Creatine
10 productsCreatine supplements for athletes and strength trainers who want to increase power output, support muscle growth, and improve performance across high-intensity efforts.
What to Look For
- Form and dose: Creatine monohydrate is the most researched form and remains the standard. Effective dosing is 3–5g per day. Advanced creatine forms marketed as superior (HCL, buffered) have less supporting research than monohydrate.
- Purity and testing: Creatine should have a short ingredient list. Look for third-party tested, ideally micronized products (finer particle size improves mixability). Proprietary blends or unnecessary fillers add no benefit over plain monohydrate.
- Bundled formulas: Some creatine products include HMB, beta-alanine, or electrolytes. These additions may benefit certain athletes but add cost and complexity. For most people, straight creatine monohydrate at 3–5g per day delivers the same performance benefit.
Frequently Asked Questions
Does creatine cause water retention or bloating?
Creatine pulls water into muscle cells, which can increase scale weight by 1–3 lbs when you first start. This is intracellular water inside the muscle, not subcutaneous bloating. Some people experience temporary GI discomfort when loading; taking smaller daily doses (3–5g) instead of loading typically avoids this.

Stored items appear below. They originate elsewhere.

import Summits.MatrixMultiplication.OmegaCensus.STPPSmallPatternKernelSearchX2

/-!
# ω-census, `(2,1,1)^6` is infeasible in `ℤ/29` — kernel search, part 46 of 58

HONEST FRAMING (pub-omega census; verbatim): lottery ticket; floor = certified bounds/negative ranges.
Census STRUCTURE bookkeeping of the STPP track (seat pub-omega-eng2 = ENG2, gen 33, on the kernel engine + reflection of seat
pub-omega-stpp-3 gen 23; STRUCTURE row B5, the threshold column `T1(H) = max {k : (2,1,1)^k ⊆ H}`, lower side of the
`k = 6` ORDER LAW `(2,1,1)⁶ ⊆ G ↔ 30 ≤ |G|`), not progress on `ω`: small patterns in small groups bound no exponent.

Chunks of the kernel mask search `STPP211Neg.search2 (zcode 29) 6` (`decide +kernel`; ≈ 191 s of kernel time predicted);
assembled in `STPPSmallPatternNone211K6Z29.lean`.  Chunk entries `(d, x1, x2)`: representative `d` of `A₀ = {0, d}`, FIRST-level exclusion mask `x1`, SECOND-level exclusion mask `x2` (`STPPSmallPatternKernelSearchX2.lean`).

References: H. Cohn, R. Kleinberg, B. Szegedy, C. Umans, FOCS 2005 (arXiv:math/0511460), Def. 5.1.  Record: pub-omega HOME
`pub-omega-eng2-g33/results/none6/` (ENG2's C mirror `k211c.c` of the kernel tree — validated against stpp-3's Python mirror
`k211v3.py` on the landed `k = 5` cells to the translation count — gives COMPLETE NONE on this cell with 227842494 mask
translations; per-`(d,c₁,c₂)` cost tables, planner `plan6.py`; farm calibration 46 µs per translation; not used by the proofs).
-/

set_option Elab.async false  -- several kernel pieces: elaborate sequentially (memory)

namespace Summit.MatrixMultiplication.OmegaCensus

namespace STPP211Neg

/-- Chunk list 87 of `ℤ/29`, `k = 6` (2189276 mask translations in the mirror ≈ 101 s predicted). -/
def Z29k6.ch87 : List (ℕ × ℕ × ℕ) :=
  [(1, 536869887, 536846335)]

/-- Kernel search over chunk list 87 of `ℤ/29`, `k = 6`. -/
theorem Z29k6.s87 : search2 (zcode 29) 6 Z29k6.ch87 = true := by
  decide +kernel

/-- Chunk list 88 of `ℤ/29`, `k = 6` (1952430 mask translations in the mirror ≈ 90 s predicted). -/
def Z29k6.ch88 : List (ℕ × ℕ × ℕ) :=
  [(1, 536869887, 536772607)]

/-- Kernel search over chunk list 88 of `ℤ/29`, `k = 6`. -/
theorem Z29k6.s88 : search2 (zcode 29) 6 Z29k6.ch88 = true := by
  decide +kernel

/-- The chunk lists of this part, concatenated. -/
def Z29k6.part46 : List (ℕ × ℕ × ℕ) :=
  Z29k6.ch87 ++ Z29k6.ch88

/-- The kernel search over this part's chunks (assembled). -/
theorem Z29k6.ps46 : search2 (zcode 29) 6 Z29k6.part46 = true := by
  simp only [Z29k6.part46, search2_append, Z29k6.s87, Z29k6.s88, Bool.and_self]

end STPP211Neg

end Summit.MatrixMultiplication.OmegaCensus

Do I need to load creatine?
Loading (20g per day for 5–7 days) saturates your muscles faster but is not required. Taking 3–5g per day consistently reaches the same saturation in about 4 weeks. Loading is useful if you want faster results; daily maintenance dosing works just as well for long-term use.
What is the difference between creatine monohydrate and other creatine forms?
Creatine monohydrate has decades of research behind it showing consistent improvements in strength, power, and muscle mass. Forms like creatine HCL and buffered creatine are marketed as superior, but no studies convincingly show they outperform monohydrate at equivalent doses. Monohydrate is the most cost-effective and evidence-based choice.